Новик, невольник, казак - страница 20



* * *

Свернув направо во второй раз, лодка выскочила из камышовых зарослей на весьма приличных размеров протоку. Вода здесь не стояла, а, весело шумя, проносилась мимо пологого острова. В верхней части которого, метрах в ста от берега, стояла небольшая деревянная крепость. Опоясанная сплошным, крепким частоколом с двумя видимыми с воды башнями на углах и одной широкой, надвратной. Виднелись также жерла нескольких пушек… Или мортир… В этом я не спец. Но размеры солидные, хоть арбузами заряжай. А еще за частоколом высился крест, венчающий маковку церкви… Православный.

Вся площадь перед частоколом аж роилась от народа, словно в супермаркете в день предпраздничных распродаж или перед офисом объявившего о банкротстве банка. Не меньше сотни… Гомон тоже стоял соответствующий. Удивительно, насколько заглушают звуки камыши и тростник. Пока не выплыли на плес, ничего не слышал. Даже сомневаться начал, хорошо ли запомнили указания и туда ли свернули. А потом как звук включили…

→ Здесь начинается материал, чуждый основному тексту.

/-- **(2.7) under the hypotheses of Theorem 2.1** (Seregin 2020, proof of Thm. 2.1: "So, without
lose of generality, we may assume that `0 < L₀ = sup_{0<r<1} A(r) + sup C(r) + sup E(r) + sup D(r)
< ∞`"): for a suitable weak solution in Seregin's unit cylinder `Q = 𝒞 × ]-1, 0[` in the sense
of Def. 1.3 (the accepted local notion plus the global classes `u ∈ L_{2,∞}(Q)`,
`∇u = G ∈ L₂(Q)`, `p ∈ L_{3/2}(Q)`, exactly the hypotheses of the named fact
`Seregin2020_axisymmetricSingularPoint_typeII`), a Type I index `g(0) < ∞` at the origin makes
all of `A, E, C, D` bounded on the backward parabolic balls `Q(0, r)`, `0 < r ≤ r₁`.
[cite: Seregin2020, proof of Thm. 2.1, (2.5)–(2.7)] -/
theorem typeI_scaledEnergies_bounded
    {u : ℝ → EuclideanSpace ℝ (Fin 3) → EuclideanSpace ℝ (Fin 3)}
    {p : ℝ → EuclideanSpace ℝ (Fin 3) → ℝ}
    {G : ℝ → EuclideanSpace ℝ (Fin 3) → EuclideanSpace ℝ (Fin 3) →L[ℝ] EuclideanSpace ℝ (Fin 3)}
    (hsw : IsSuitableWeakSolutionOn (SereginSverak2009.parCylOpens 0 1) 1 0 u p)
    (hA : ∃ C : ℝ≥0, ∀ᵐ t ∂(volume.restrict (Ioo (-1 : ℝ) 0)),
      ∫⁻ x in SereginSverak2009.spaceCyl 0 1, ‖u t x‖ₑ ^ 2 ≤ C)
    (hG : HasWeakSpatialGradientOn (SereginSverak2009.parCylOpens 0 1) u G)
    (hE : ∫⁻ z in SereginSverak2009.parCyl 0 1, ENNReal.ofReal (frobeniusNormSq (G z.1 z.2)) < ∞)
    (hp : ∫⁻ z in SereginSverak2009.parCyl 0 1, ‖p z.1 z.2‖ₑ ^ (3 / 2 : ℝ) < ∞)
    (hI : blowupIndex 0 u G < ∞) :
    ∃ K : ℝ≥0, ∃ r₁ : ℝ, 0 < r₁ ∧ ∀ r ∈ Ioc (0 : ℝ) r₁,
      cknAEss r (0 : ℝ × EuclideanSpace ℝ (Fin 3)) u + cknE r (0 : ℝ × EuclideanSpace ℝ (Fin 3)) G +
        cknC r (0 : ℝ × EuclideanSpace ℝ (Fin 3)) u + cknD r (0 : ℝ × EuclideanSpace ℝ (Fin 3)) p ≤ K := by
  have hQ : parabolicCylinder 1 (0 : ℝ × EuclideanSpace ℝ (Fin 3)) ⊆
      ((SereginSverak2009.parCylOpens 0 1 : Opens (ℝ × EuclideanSpace ℝ (Fin 3))) :
        Set (ℝ × EuclideanSpace ℝ (Fin 3))) := by
    rw [SereginSverak2009.coe_parCylOpens]
    exact parabolicCylinder_subset_parCyl 0 1
  have hsub := parabolicCylinder_subset_parCyl (0 : ℝ × EuclideanSpace ℝ (Fin 3)) 1
  -- finiteness of `A(1), E(1), D(1)` from the global classes
  have hA₀ : cknAEss 1 (0 : ℝ × EuclideanSpace ℝ (Fin 3)) u ≠ ∞ := by
    obtain ⟨C, hC⟩ := hA
    have hQI : Ioo ((0 : ℝ × EuclideanSpace ℝ (Fin 3)).1 - 1 ^ 2) (0 : ℝ × EuclideanSpace ℝ (Fin 3)).1 =
        Ioo (-1 : ℝ) 0 := by simp
    have hbound : ∀ᵐ t ∂(volume.restrict (Ioo (-1 : ℝ) 0)),
        (ENNReal.ofReal (1 : ℝ))⁻¹ * ∫⁻ x in ball (0 : ℝ × EuclideanSpace ℝ (Fin 3)).2 1, ‖u t x‖ₑ ^ 2 ≤ C := by
      filter_upwards [hC] with t ht
      rw [ENNReal.ofReal_one, inv_one, one_mul, Prod.snd_zero]
      exact (lintegral_mono_set (ball_subset_spaceCyl 0 1)).trans ht
    have : cknAEss 1 (0 : ℝ × EuclideanSpace ℝ (Fin 3)) u ≤ C := by
      simp only [cknAEss, hQI]
      exact essSup_le_of_ae_le _ hbound
    exact ne_top_of_le_ne_top ENNReal.coe_ne_top this
  have hE₀ : cknE 1 (0 : ℝ × EuclideanSpace ℝ (Fin 3)) G ≠ ∞ := by
    rw [cknE, ENNReal.ofReal_one, inv_one, one_mul]
    exact (lt_of_le_of_lt (lintegral_mono_set hsub) hE).ne
  have hD₀ : cknD 1 (0 : ℝ × EuclideanSpace ℝ (Fin 3)) p ≠ ∞ := by
    rw [cknD, ENNReal.ofReal_one, one_pow, inv_one, one_mul]
    exact (lt_of_le_of_lt (lintegral_mono_set hsub) hp).ne
  exact scaledEnergies_bounded_of_blowupIndex_lt_top hsw hG one_pos hQ hA₀ hE₀ hD₀ hI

Особенно со стороны одной, самой большой группы, плотно облепившей перевернутую вверх килем большую лодку. Более стройных, чем байдак, обводов и хищного, что ли, вида. Явно предназначенную для стремительного броска, а не для перевозки грузов. Видимо, это и есть та самая чайка, легендарное судно запорожских казаков, на котором они переплывали Черное море и задавали жару Высокой Порте.

– Тащи! Тащи…

– Куда прешь?! Глаза разуй!

– А чтоб тебе повылезало! Стой, зараза!

– Заноси! Заноси!

– Осторожно!!!

Часть толпилась на берегу, а другая – по колени в воде. То ли вытаскивали для починки, то ли наоборот – спускали на воду.

В другой стороне острова, отсюда невидимой, поднималось несколько десятков дымов и звенели наковальни. Из-за шума протоки казалось, будто перезвон доносится издалека. А то и вовсе из-под воды.

Лодка ткнулась носом в прибрежную мель и остановилась. Полупуд тут же выпрыгнул и поклонился в пояс.

– Ну, здравствуй, матушка Сечь. Давненько ж я дома не был, – Василий перекрестился на церковь.

Вслед за ним перекрестился и Типун. Право слово, поведение разбойника интриговало меня все больше. На нас стали оборачиваться, так что и я осенил лоб крестным знамением.

– Эй! Хлопцы! – заорал самый глазастый, бросая шапку оземь. – Гляньте! То ж Полупуд! Чтоб меня турецким ядром на части разорвало, если брешу!

– Точно… Василий… – согласился еще кто-то. – Вот так штука. А мы ж его…

– Челом, братья! – поклонился казакам Полупуд. – Рад, что помните. И что чарку за упокой души поднять не погнушались, тоже спасибо. Теперь сто лет проживу, не меньше.

– Здорово, чертяка! – подскочил к Василию совершенно голый казак. На загорелом до темноты мореного дуба и густо испачканном то ли дегтем, то ли еще каким жиром теле вода висела отдельными каплями, словно бисер. И от этого запорожец сверкал на солнце, будто огромный кусок льда или слюды. – Дай же я обниму тебя, товарищ дорогой! Как же я рад, что ты цел!

Казак и в самом деле полез обниматься и целоваться, совершенно не стесняясь ни наготы, ни грязи. Не смутило это и Полупуда.

– И я рад тебя видеть, Смола, – отвечал он весело, похлопывая казака по мокрой спине. – Гляди только, не прилипни. Мне еще к кошевому надо.

Неизвестно, прилип бы «нудист» или нет, но его уже оттерли в сторону другие запорожцы, тоже желающие высказать свою радость возвращению.

При этом некоторые поглядывали на нас с Типуном, но с вопросами не лезли. Любопытство на Сечи не поощрялось. Слишком многое прибывшим сюда хотелось забыть о прошлой жизни и никогда больше даже случайно не вспоминать. Принятым в науку новикам наставники так прямо и говорили: «Смотри, слушай, на ус мотай, а захочешь спросить – подумай еще разок и промолчи».